Figura 59 – Exemplo de detecção armadura e recobrimento (amostra 33.1)
2. O índice esclerométrico (NP EN 12504 - 2: 2003) foi obtido por cálculos após a leitura de 12 impactos por esclerómetro (figura 60), na zona escolhida para os ensaios e numa área aproximada de 40 cm x 40 cm (valor condicionado para cada caso). Os impactos foram realizados com um afastamento superior a 2,5 cm entre eles, evitando zonas desagregadas porosas ou rugosas. Os cálculos realizados tiveram em conta as leituras superiores a 20 % que diferiam da média em 6 unidades, sendo neste caso realizadas novas leituras.

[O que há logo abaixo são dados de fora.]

import Summits.Ventures.Crystal3D.Theorems.StickyWulffConstantGenericWallFloorStackLedgerOneSidedDirs
import Summits.Ventures.Crystal3D.Theorems.StickyWulffConstantGenericWallFloorStackLedgerOneSidedDownWide
import Summits.Ventures.Crystal3D.Theorems.StickyWulffConstantGenericWallFloorStackWalkInjectiveSteerDown
import HarnessLib

/-!
# The W1-CONDITIONAL one-sided stack ledger FROM ABOVE: grain 2's DOWNWARD walkers, ANY steering vertical, weak direction
# CEILING `hdirs`, rim counting (crux `GenericWallFloor`, stmt-Ventures-19480, line `WallLedgerG`; DOWN twin of `…StackLedgerOneSidedDirs`)

HONEST FRAMING. Venture `Summits/Ventures/Crystal3D` (cell `crystal3d-full`), helper `--supports` the crux `GenericWallFloor`
(stmt-Ventures-19480) of `route-Ventures-StickyWulffConstant`, registered line `WallLedgerG`, open stub `stub_twoSlabAdhesion`.
Rung credit only; F-C1 not moved; NOT the stub.  CONDITIONAL on `hdirs` (lane G's W1 for the top grain's family, inward vertical
`−e₃` — 19480-p1 g9's ∀-stack statement with `w = −e₃`; not discharged here).

Mirror of `twoSlabAdhesion_stackLedger_oneSided_dirs` (19480-p2 g8) for the TOP grain, following
`twoSlabAdhesion_stackLedger_oneSidedDown_wide`: walkers launched downward from the inner top sample along `A₂ u₂` (`z`-steep,
ANY unit steering `z`, true DROP `δ ≤ −(A₂u₂)₂`); `hdirs` = the top direction of every sound well-formed `z`-stack over
`⟨A₂, u₂, 0⟩` has NON-POSITIVE true height ⇒ the end is not ABOVE the start (`walkRun_height_le_of_dirs`); ends of lateral
radius `> ρ − 2` are rim balls (`≤ 12` end states each, `card_cellRim_le`); injectivity by the steering-free
`walkRun_start_injective_steer_down` (`…StackWalkInjectiveSteerDown`: backward line below the CEILING, room `ρs + 9/δ ≤ ρ − 2`).
Result **`twoSlabAdhesion_stackLedger_oneSidedDown_dirs`**: OneSidedDownWide's conclusion verbatim (`½κ₂` paid,
`κ₂ = √2|⟪A₂u₂, e₃⟫|`, no residual), `C = C(δ)`.
WHAT THIS IS NOT: not the stub; `hdirs` NOT discharged; E1 (`hcert`) and StarPairFar (`hDS`, `hCP`) remain named inputs;
F-C1 not moved.
-/

noncomputable section
import Literature.Barriers.ValiantsHypothesis.CT23LowerBoundsFromSuccinctHittingSets
import HarnessLib

/-!
# Substitution into the FREE variables of a circuit with projection gates
# (Chatterjee–Tengse arXiv:2309.07612v2, the composition step of Prop. 2.28 / Claim 38's
# `P₁(x,u,w,v,z) := C_A(x, (1−z)u + zw, (1−z)w + zv)`; val-lit t18 g7, X-CT23 engine brick E-a)

Theorem-only (plus plumbing `def`s) companion of
`Literature/Barriers/ValiantsHypothesis/CT23LowerBoundsFromSuccinctHittingSets.lean`; NO named
facts. Honest framing: bookkeeping infrastructure for the source's `VPSPACE` constructions; it
discharges nothing by itself; `VP ≠ VNP` is NOT proved and nothing here bears on it.

## What and why

The source's determinant-of-an-explicit-matrix construction (v2 Prop. 2.28 = v1 Prop. 36, Claim 38;
held text `paper:arxiv-2309.07612` p0013.txt:L9–L25) squares an explicitly encoded matrix with ONE
copy of its encoder per level: "`P₁(x,u,w,v,z) := C_A(x, ((1−z)u + zw), ((1−z)w + zv))`,
`D₁(x,u,v) := Σ_{w_1} ⋯ Σ_{w_L} ( proj_{z=0} P₁ · proj_{z=1} P₁ )` … As each of the `P_{i+1}`s and
`D_{i+1}`s have circuits (with projection gates) of size `O(log N)` with exactly one use of `D_i`
and `P_{i+1}` respectively, all these increases are additive." The step `C_A ↦ P₁` SUBSTITUTES
polynomials for the FREE variables `u, v` of a circuit with projection gates. In the tree's model
(`ProjCircuit`: one global variable type, projection gates `proj i b u` substitute the Boolean
constant `b` for the variable `i` in the value of the operand `u`) such a substitution is sound
exactly when the substituted variables are never projected inside the circuit and the
substituting polynomials avoid the variables the circuit projects (its BOUND variables) — the
side condition `SubstCompat` below, discharged from these two syntactic facts by
`aeval_projVar_comm`. Everything mirrors the tree's `ArithCircuit.substCircuit`
(`ConstantFreeCircuits.lean`, Bürgisser 2000 Rem. 2.7) with one more gate kind.

## Main declarations (namespace `Literature.Barriers.ValiantsHypothesis.ProjCircuit`)

* `Gate.subst e ρ n`, `subst P pre e ρ`: prefix gates `pre` (over the target variables `τ`)
  computing the polynomials to be substituted, a relabelling `e : σ → τ` of PROJECTED variables,
  operands `ρ : σ → Operand k τ` replacing the inputs `X i` and reading the prefix.
* `size_subst` (`= pre.length + P.size`), `isFanInTwo_subst`, `hasSignConstants_subst`.
* `aeval_projVar_comm`: `aeval h (proj_{i=c} v) = proj_{e i = c} (aeval h v)` from
  (C1) `h i = X (e i)` and (C2) `proj_{e i=c} (h i') = h i'` for `i' ≠ i`.
* `eval_subst`: **`(P.subst pre e ρ).eval = aeval h P.eval`** when `ρ i` reads `h i` off the prefix
  values and `(h, e)` commute with the projections of the variables `P` projects (`SubstCompat`).

## References

* [ChatterjeeTengse2023] P. Chatterjee, A. Tengse, *Lower Bounds from Succinct Hitting Sets*,
  arXiv:2309.07612v2, Prop. 2.28 / Claim 38 (v1: Prop. 36, p0013.txt:L9–L25), Def. 2.19–2.20
  (v1: Def. 27–28).
* [Burgisser2000] P. Bürgisser, *Completeness and Reduction in Algebraic Complexity Theory*,
  Springer 2000, Rem. 2.7 (substitution), for the `ArithCircuit` half reused here.
-/

noncomputable section

open MvPolynomial

namespace Literature.Barriers.ValiantsHypothesis

open Literature.Computability.AlgebraicComplexity

universe u v w

variable {k : Type u} [CommSemiring k] {σ : Type v} {τ : Type w}

/-! ### Projections commute with substitutions that respect the projected variable -/

section Commute

variable [DecidableEq σ] [DecidableEq τ]

/-- **The bound-variable side condition, discharged.** If the substitution `h` sends the variable
`i` to the variable `e i` (C1) and every other substituted polynomial `h i'` is untouched by
projecting `e i` (C2: it does not involve `e i`), then substituting after projecting `i` is
projecting `e i` after substituting. [cite: ChatterjeeTengse2023, Def. 2.19 and Claim 38 (v1: Def. 27; p0013.txt:L9–L25)] -/
theorem aeval_projVar_comm {h : σ → MvPolynomial τ k} {e : σ → τ} {i : σ} (c : k)
    (h1 : h i = X (e i)) (h2 : ∀ i', i' ≠ i → projVar (e i) c (h i') = h i')
    (v : MvPolynomial σ k) :
    aeval h (projVar i c v) = projVar (e i) c (aeval h v) := by
  have key : (aeval h).comp (aeval fun j : σ => if j = i then C c else (X j : MvPolynomial σ k)) =
      (aeval fun j : τ => if j = e i then C c else (X j : MvPolynomial τ k)).comp (aeval h) := by
    refine MvPolynomial.algHom_ext fun j => ?_
    by_cases hj : j = i
    · subst hj
      simp [h1]
    · rw [AlgHom.comp_apply, AlgHom.comp_apply, aeval_X, if_neg hj, aeval_X]
      exact (h2 j hj).symm
  exact DFunLike.congr_fun key v

/-- (C2) holds for a substituted polynomial that does not mention the projected variable.
[cite: ChatterjeeTengse2023, Def. 2.19 (v1: Def. 27)] -/
theorem projVar_eq_self_of_notMem_vars {j : τ} (c : k) {p : MvPolynomial τ k} (hj : j ∉ p.vars) :
    projVar j c p = p := by
  have hg : ∀ i ∈ p.vars, (fun i => if i = j then C c else (X i : MvPolynomial τ k)) i = X i := by
    intro i hi
    have hij : i ≠ j := fun h => hj (h ▸ hi)
    simp [hij]
  unfold projVar
  conv_rhs => rw [← MvPolynomial.aeval_X_left_apply p]
  simp only [MvPolynomial.aeval_def]
  exact MvPolynomial.eval₂Hom_congr' rfl (fun i hi _ => hg i hi) rfl

end Commute

namespace ProjCircuit

/-! ### The substitution circuit -/

section Defs

/-- Substitution on one gate: arithmetic gates as `ArithCircuit.Gate.subst` (inputs `X i ↦ ρ i`,
gate references shifted past the prefix of length `n`); a projection gate keeps its Boolean
constant, relabels its variable by `e` and substitutes its operand.
[cite: ChatterjeeTengse2023, Def. 2.19–2.20 and Claim 38 (v1: Def. 27–28; p0013.txt:L9–L25)] -/
def Gate.subst (e : σ → τ) (ρ : σ → ArithCircuit.Operand k τ) (n : ℕ) : Gate k σ → Gate k τ
  | .arith g => .arith (g.subst ρ n)
  | .proj i b u => .proj (e i) b (u.subst ρ n)

/-- **Substitution circuit**: the prefix gates `pre` followed by the gates of `P` with inputs
replaced by `ρ` and projected variables relabelled by `e`; output = the substituted output operand.
[cite: ChatterjeeTengse2023, Claim 38 "`P₁ := C_A(x, (1−z)u + zw, (1−z)w + zv)`" (v1: p0013.txt:L9–L25)] -/
def subst (P : ProjCircuit k σ) (pre : List (Gate k τ)) (e : σ → τ)
    (ρ : σ → ArithCircuit.Operand k τ) : ProjCircuit k τ where
  gates := pre ++ P.gates.map (Gate.subst e ρ pre.length)
  output := P.output.subst ρ pre.length

omit [CommSemiring k] in
/-- Size of the substitution circuit: prefix plus `|P|` ("exactly one use of `D_i` … all these
increases are additive"). [cite: ChatterjeeTengse2023, Claim 38 (v1: p0013.txt:L22–L25)] -/
@[simp] theorem size_subst (P : ProjCircuit k σ) (pre : List (Gate k τ)) (e : σ → τ)
    (ρ : σ → ArithCircuit.Operand k τ) : (P.subst pre e ρ).size = pre.length + P.size := by
  simp [subst, size]

omit [CommSemiring k] in
/-- Substitution does not change fan-in. [cite: ChatterjeeTengse2023, Def. 2.19 (v1: Def. 27)] -/
theorem Gate.fanIn_subst (e : σ → τ) (ρ : σ → ArithCircuit.Operand k τ) (n : ℕ) (g : Gate k σ) :
    (g.subst e ρ n).fanIn = g.fanIn := by
  cases g with
  | arith g => simp [Gate.subst, Gate.fanIn, ArithCircuit.Gate.fanIn_subst]
  | proj i b u => simp [Gate.subst, Gate.fanIn]

omit [CommSemiring k] in
/-- Fan-in two is kept if the prefix has fan-in two. [cite: ChatterjeeTengse2023, Def. 2.19 (v1: Def. 27)] -/
theorem isFanInTwo_subst {P : ProjCircuit k σ} (hP : P.IsFanInTwo) {pre : List (Gate k τ)}
    (hpre : ∀ g ∈ pre, g.fanIn ≤ 2) (e : σ → τ) (ρ : σ → ArithCircuit.Operand k τ) :
    (P.subst pre e ρ).IsFanInTwo := by
  intro g hg
  simp only [subst, List.mem_append, List.mem_map] at hg
  rcases hg with hg | ⟨g', hg', rfl⟩
  · exact hpre g hg
  · rw [Gate.fanIn_subst]; exact hP g' hg'

/-- Sign constants are kept if the prefix gates and the substituting operands have them.
[cite: ChatterjeeTengse2023, Def. 2.20 (v1: Def. 28)] -/
theorem hasSignConstants_subst {P : ProjCircuit k σ} (hP : P.HasSignConstants)
    {pre : List (Gate k τ)} (hpre : ∀ g ∈ pre, g.HasSignConstants) (e : σ → τ)
    {ρ : σ → ArithCircuit.Operand k τ} (hρ : ∀ i, (ρ i).HasSignConstants) :
    (P.subst pre e ρ).HasSignConstants := by
  refine ⟨fun g hg => ?_, hP.2.subst hρ _⟩
  simp only [subst, List.mem_append, List.mem_map] at hg
  rcases hg with hg | ⟨g', hg', rfl⟩
  · exact hpre g hg
  · cases g' with
    | arith g => exact ArithCircuit.Gate.HasSignConstants.subst hρ _ (hP.1 _ hg')
    | proj i b u => exact ArithCircuit.Operand.HasSignConstants.subst hρ _ (hP.1 _ hg')

end Defs

/-! ### Semantics -/

section Semantics

variable [DecidableEq σ] [DecidableEq τ]

/-- The variables a circuit PROJECTS (its bound variables, in the source's reading).
[cite: ChatterjeeTengse2023, Def. 2.19 and Def. 2.23 (v1: Def. 27, 30)] -/
def projVars (P : ProjCircuit k σ) : Set σ :=
  {i | ∃ b u, Gate.proj i b u ∈ P.gates}

/-- **Compatibility of a substitution with the projections of `P`**: substituting after
projecting a variable that `P` projects is projecting its relabelling after substituting. Use
`aeval_projVar_comm` to discharge it from (C1)/(C2).
[cite: ChatterjeeTengse2023, Claim 38 (v1: p0013.txt:L9–L25)] -/
def SubstCompat (P : ProjCircuit k σ) (e : σ → τ) (h : σ → MvPolynomial τ k) : Prop :=
  ∀ i ∈ P.projVars, ∀ (c : k) (v : MvPolynomial σ k),
    aeval h (projVar i c v) = projVar (e i) c (aeval h v)

omit [CommSemiring k] [DecidableEq σ] [DecidableEq τ] in
/-- A circuit with fewer gates projects fewer variables. [cite: ChatterjeeTengse2023, Def. 2.19 (v1: Def. 27)] -/
theorem projVars_mono {P Q : ProjCircuit k σ} (h : ∀ g ∈ P.gates, g ∈ Q.gates) :
    P.projVars ⊆ Q.projVars := fun _ ⟨b, u, hg⟩ => ⟨b, u, h _ hg⟩

/-- Semantics of a substituted gate against `pre ++ (aeval h) vals`.
[cite: ChatterjeeTengse2023, Claim 38 (v1: p0013.txt:L9–L25)] -/
theorem Gate.eval_subst {e : σ → τ} {ρ : σ → ArithCircuit.Operand k τ}
    {pre : List (MvPolynomial τ k)} {h : σ → MvPolynomial τ k}
    (hρ : ∀ i ws, (ρ i).eval (pre ++ ws) = h i) (g : Gate k σ)
    (hg : ∀ i b u, g = Gate.proj i b u → ∀ (c : k) (v : MvPolynomial σ k),
      aeval h (projVar i c v) = projVar (e i) c (aeval h v))
    (vals : List (MvPolynomial σ k)) :
    (g.subst e ρ pre.length).eval (pre ++ vals.map (aeval h)) = aeval h (g.eval vals) := by
  cases g with
  | arith g => exact ArithCircuit.Gate.eval_subst hρ g vals
  | proj i b u =>
    simp only [Gate.subst, Gate.eval]
    rw [ArithCircuit.Operand.eval_subst hρ u vals, hg i b u rfl]

/-- The fold over substituted gates, started on the prefix values.
[cite: ChatterjeeTengse2023, Claim 38 (v1: p0013.txt:L9–L25)] -/
theorem foldl_subst {e : σ → τ} {ρ : σ → ArithCircuit.Operand k τ}
    {pre : List (MvPolynomial τ k)} {h : σ → MvPolynomial τ k}
    (hρ : ∀ i ws, (ρ i).eval (pre ++ ws) = h i) (gs : List (Gate k σ))
    (hgs : ∀ g ∈ gs, ∀ i b u, g = Gate.proj i b u → ∀ (c : k) (v : MvPolynomial σ k),
      aeval h (projVar i c v) = projVar (e i) c (aeval h v))
    (vals : List (MvPolynomial σ k)) :
    (gs.map (Gate.subst e ρ pre.length)).foldl (fun vs g => vs ++ [g.eval vs])
        (pre ++ vals.map (aeval h)) =
      pre ++ (gs.foldl (fun vs g => vs ++ [g.eval vs]) vals).map (aeval h) := by
  induction gs generalizing vals with
  | nil => simp
  | cons g rest ih =>
    simp only [List.map_cons, List.foldl_cons]
    rw [Gate.eval_subst hρ g (hgs g (by simp)) vals, List.append_assoc,
      show vals.map (aeval h) ++ [aeval h (g.eval vals)] = (vals ++ [g.eval vals]).map (aeval h) by
        simp, ih (fun g' hg' => hgs g' (by simp [hg']))]

/-- **Semantics of the substitution circuit**: if `ρ i` reads `h i` off the values of the prefix
and `(h, e)` is compatible with the projections of `P`, then `P.subst pre e ρ` computes
`P.eval (h_1, …)`, i.e. `aeval h P.eval` — the content of "`P₁ := C_A(x, (1−z)u + zw, (1−z)w + zv)`
… has a circuit with exactly one use of" `C_A`.
[cite: ChatterjeeTengse2023, Claim 38 (v1: p0013.txt:L9–L25)] -/
theorem eval_subst (P : ProjCircuit k σ) (pre : List (Gate k τ)) {e : σ → τ}
    {ρ : σ → ArithCircuit.Operand k τ} {h : σ → MvPolynomial τ k}
    (hρ : ∀ i ws, (ρ i).eval (gateValues pre ++ ws) = h i) (hcompat : P.SubstCompat e h) :
    (P.subst pre e ρ).eval = aeval h P.eval := by
  have hlen : pre.length = (gateValues pre).length := (gateValues_length (k := k) pre).symm
  have hgs : ∀ g ∈ P.gates, ∀ i b u, g = Gate.proj i b u → ∀ (c : k) (v : MvPolynomial σ k),
      aeval h (projVar i c v) = projVar (e i) c (aeval h v) := by
    rintro g hg i b u rfl c v
    exact hcompat i ⟨b, u, hg⟩ c v
  change (P.output.subst ρ pre.length).eval
      (gateValues (pre ++ P.gates.map (Gate.subst e ρ pre.length))) = _
  have hgv : gateValues (pre ++ P.gates.map (Gate.subst e ρ pre.length)) =
      gateValues pre ++ (gateValues P.gates).map (aeval h) := by
    unfold gateValues
    rw [List.foldl_append, hlen]
    have := foldl_subst (k := k) hρ P.gates hgs []
    simpa [gateValues] using this
  rw [hgv, hlen, ArithCircuit.Operand.eval_subst hρ]
  rfl

/-- `SubstCompat` from the two syntactic facts (C1) `h i = X (e i)` and (C2) "no other
substituted polynomial involves `e i`", for every variable `P` projects.
[cite: ChatterjeeTengse2023, Claim 38 (v1: p0013.txt:L9–L25)] -/
theorem substCompat_of_vars (P : ProjCircuit k σ) {e : σ → τ} {h : σ → MvPolynomial τ k}
    (h1 : ∀ i ∈ P.projVars, h i = X (e i))
    (h2 : ∀ i ∈ P.projVars, ∀ i', i' ≠ i → e i ∉ (h i').vars) : P.SubstCompat e h :=
  fun i hi c v => aeval_projVar_comm c (h1 i hi)
    (fun i' hi' => projVar_eq_self_of_notMem_vars c (h2 i hi i' hi')) v

end Semantics

end ProjCircuit

end Literature.Barriers.ValiantsHypothesis
import Mathlib
import HarnessLib

/-!
# Zhang (2022), §5, proof of Lemma 5.3: the phase `s₀w − 𝓛₂²w² − 2πix(e^w − 1)` of (5.10) —
# the factorisation `f*`, (5.13) EXACT, and every displayed pointwise estimate on the contours
# `L₁,…,L₅` and `L′₁, L′₂, L′₃`, kernel-checked

Topic `Literature/NumberTheory/LFunctions/Zhang2022` (Landau–Siegel autopsy tree; verdict-neutral).
Y. Zhang, *Discrete mean estimates and the Landau–Siegel zero*, arXiv:2211.02515v1 (2022) — **an
unrefereed manuscript, a claimed result under adjudication** (cell pub-zhang: audit + repair census
of arXiv:2211.02515; no claim about Landau–Siegel).

Glossary: the source macro `\l` is `𝓛 = log D` ((2.1)); `𝓛₂ = 𝓛^{400}` ((2.15)); `s₀ = 1/2 + 2πit₀`;
`α` is (2.7); `ε = exp{−c𝓛^{10}}` (§4). Here `𝓛₂`, `t₀`, `x` are free real parameters `L₂`, `t₀`,
`x`; `w = u + iv`. The manuscript's values and ranges (`u* = 𝓛₂^{−1}𝓛⁵`, `v* = π(t₀−x)/𝓛₂²`,
`x ≤ t₀^{1.02}` / `x > t₀^{1.02}`, the constant `10^{−2}`, `x^{0.99}`) enter only as hypotheses
of the shape actually used (`X ≤ xe^u`, `2t₀ < X`, `u ≤ −c·log x`, …).

Source text, §5 p. 10–11 (proof of Lemma 5.3), the displays reproduced here:

> `Δ(x) = ∫_{−∞}^{∞} exp{s₀u − 𝓛₂²u² − 2πix(e^u − 1)} du.`   (5.10)
> First assume `x ≤ t₀^{1.02}`. We may write
> `exp{s₀w − 𝓛₂²w² − 2πix(e^w − 1)} = exp{2πi(t₀ − x)w − 𝓛₂²w²} f*(x,w)`
> with `f*(x,w) = exp{(1/2)w − 2πix(e^w − 1 − w)}`. …
> If `w ∈ L₁ ∪ L₅`, then
> `exp{2πi(t₀−x)w − 𝓛₂²w²}(f*(x,w) − 1) ≪ exp{−𝓛₂²u²}(1 + e^{u/2})`. …
> By simple estimates, `∫_{L_j} |exp{2πi(t₀−x)w − 𝓛₂²w²} dw| ≪ ω(1/2+2πix) + ε` if `j = 2,3,4`.
> Since `t₀^{3.06}/𝓛₂⁴ ≪ α`, we have `f*(x,w) − 1 ≪ |w| + x|w|² ≪ α` for `w ∈ L₂ ∪ L₃ ∪ L₄`. …
> Now assume `x > t₀^{1.02}`. … We have
> `Re{s₀w − 𝓛₂²w² − 2πix(e^w − 1)} = ½u − 𝓛₂²(u² − v²) + 2πv(xe^u sin v/v − t₀)`.   (5.13)
> If `w ∈ L′₁`, then the right side of (5.13) is `≤ ½u − (10^{−2}𝓛₂ log x)²`. …
> For `w ∈ L′₂ ∪ L′₃` we have `xe^u ≥ x^{0.99} > 2t₀` and `−1/𝓛₂ ≤ v ≤ 0`, so that
> `2π(xe^u sin v/v − t₀) > x^{0.99}`.
> If `w ∈ L′₂`, then `(𝓛₂u)² = (10^{−2}𝓛₂ log x)²`, so the right side of (5.13) is
> `≤ −(10^{−2}𝓛₂ log x)² + O(1)`. … If `w ∈ L′₃`, then `v = −1/𝓛₂`, and the right side of (5.13)
> is `< 1 + ½u − (𝓛₂u)² − x^{0.99}/𝓛₂`.

This file PROVES (all EXACT or with explicit constants; `Real.sinc v = sin v/v`, `= 1` at `v = 0`):

* `Lemma53.cexp_phase_eq_mul_fstar` — the factorisation through `f*`;
* `Lemma53.norm_fstar_ofReal` (`|f*(x,u)| = e^{u/2}` for real `u`) and
  `Lemma53.norm_lin_mul_fstar_sub_one_le` — the `L₁ ∪ L₅` display with constant `1`;
* `Lemma53.norm_fstar_sub_one_le` — `|f*(x,w) − 1| ≤ |w| + 4π|x||w|²` once `|w| ≤ 1`,
  `4π|x||w|² ≤ 1` (the display "`f* − 1 ≪ |w| + x|w|²`");
* `Lemma53.norm_cexp_lin_saddle` / `norm_cexp_lin_vertical_le` — the "simple estimates" behind
  `∫_{L_j}|…| ≪ ω(1/2+2πix) + ε`: on the horizontal line `Im w = v* = π(t₀−x)/𝓛₂²` the modulus is
  EXACTLY `e^{−𝓛₂²u²}·e^{−(π(t₀−x)/𝓛₂)²}` (whose `u`-integral over `ℝ` is `ω(1/2+2πix)`,
  `SmoothWeight.integral_omegaLine` of `Section2SmoothWeight`), and on the vertical segments
  between `Im w = 0` and `Im w = v*` it is `≤ e^{−𝓛₂²u²}`;
* `Lemma53.re_phase_eq` — **(5.13) EXACT** (for all `v`, with `sinc`), `re_phase_eq_of_ne_zero` —
  as printed (`v ≠ 0`);
* `Lemma53.five_sixths_lt_sinc` and `Lemma53.lt_two_pi_mul_sub` — the step
  "`xe^u ≥ X > 2t₀`, `|v| ≤ 1` ⇒ `2π(xe^u sin v/v − t₀) > X`" (`X` for the printed `x^{0.99}`);
* `Lemma53.re_phase_le_L1'`, `re_phase_le_L2'`, `re_phase_lt_L3'` — the three right-side bounds
  for `L′₁, L′₂, L′₃` (general `c ≥ 0` for the printed `10^{−2}`; the `O(1)` of `L′₂` is `1`);
* `Lemma53.integrable_cexp_phase` — the integrand of (5.10) is absolutely integrable
  (`|exp{phase}(u)| = e^{u/2 − 𝓛₂²u²}`), so `Delta510 := ∫ exp{phase}` is a Bochner integral.

NOT reproduced: the derivation of (5.10) from (5.6)–(5.7) by the Mellin transform ([1, Lemma 2]
of the source = Balasubramanian–Conrey–Heath-Brown 1985), the applications of Cauchy's theorem,
and the final `≪`-assembly of (5.8)/(5.9) with the manuscript's parameter values. Nothing about
Theorems 1–2 of the source is stated or implied; nothing here bears on the cell's verdict on (8.24).

## References

* Y. Zhang, arXiv:2211.02515v1 (2022), §5 pp. 10–11, Lemma 5.3 and its proof, (5.10)–(5.13).
  [cite: Zhang2022LandauSiegel, §5 Lemma 5.3 (proof), (5.10)–(5.13)]
-/

noncomputable section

Na determinação da resistência à compressão in situ, utilizou-se o ábaco do equipamento que relaciona o índice esclerométrico com o índice obtido, esta metodologia tem sido vulgarmente utilizada até aos dias de hoje. Mais recentemente a NP EN 13791:2008, define no entanto para cálculo numérico as funções matemáticas das curvas a seguir indicadas para obter a respectiva resistência à compressão in situ:
fR = 1,25 x R – 23 quando 20 ≤ R ≤ 24
fR = 1,73 x R – 34,5 quando 24 ≤ R ≤ 50
Tal que:
R – resultado do ensaio do esclerómetro com base na NP EN 12504-2:2003 fR – valor da resistência in situ
O valor da resistência à compressão in situ característica resulta das seguintes condições:
A avaliação tem por base a análise em 15 áreas de ensaio;
O desvio padrão (∆) deve ser calculado dos resultados de ensaio ou igual a 3,0 N/mm2, devendo considerar-se o maior valor.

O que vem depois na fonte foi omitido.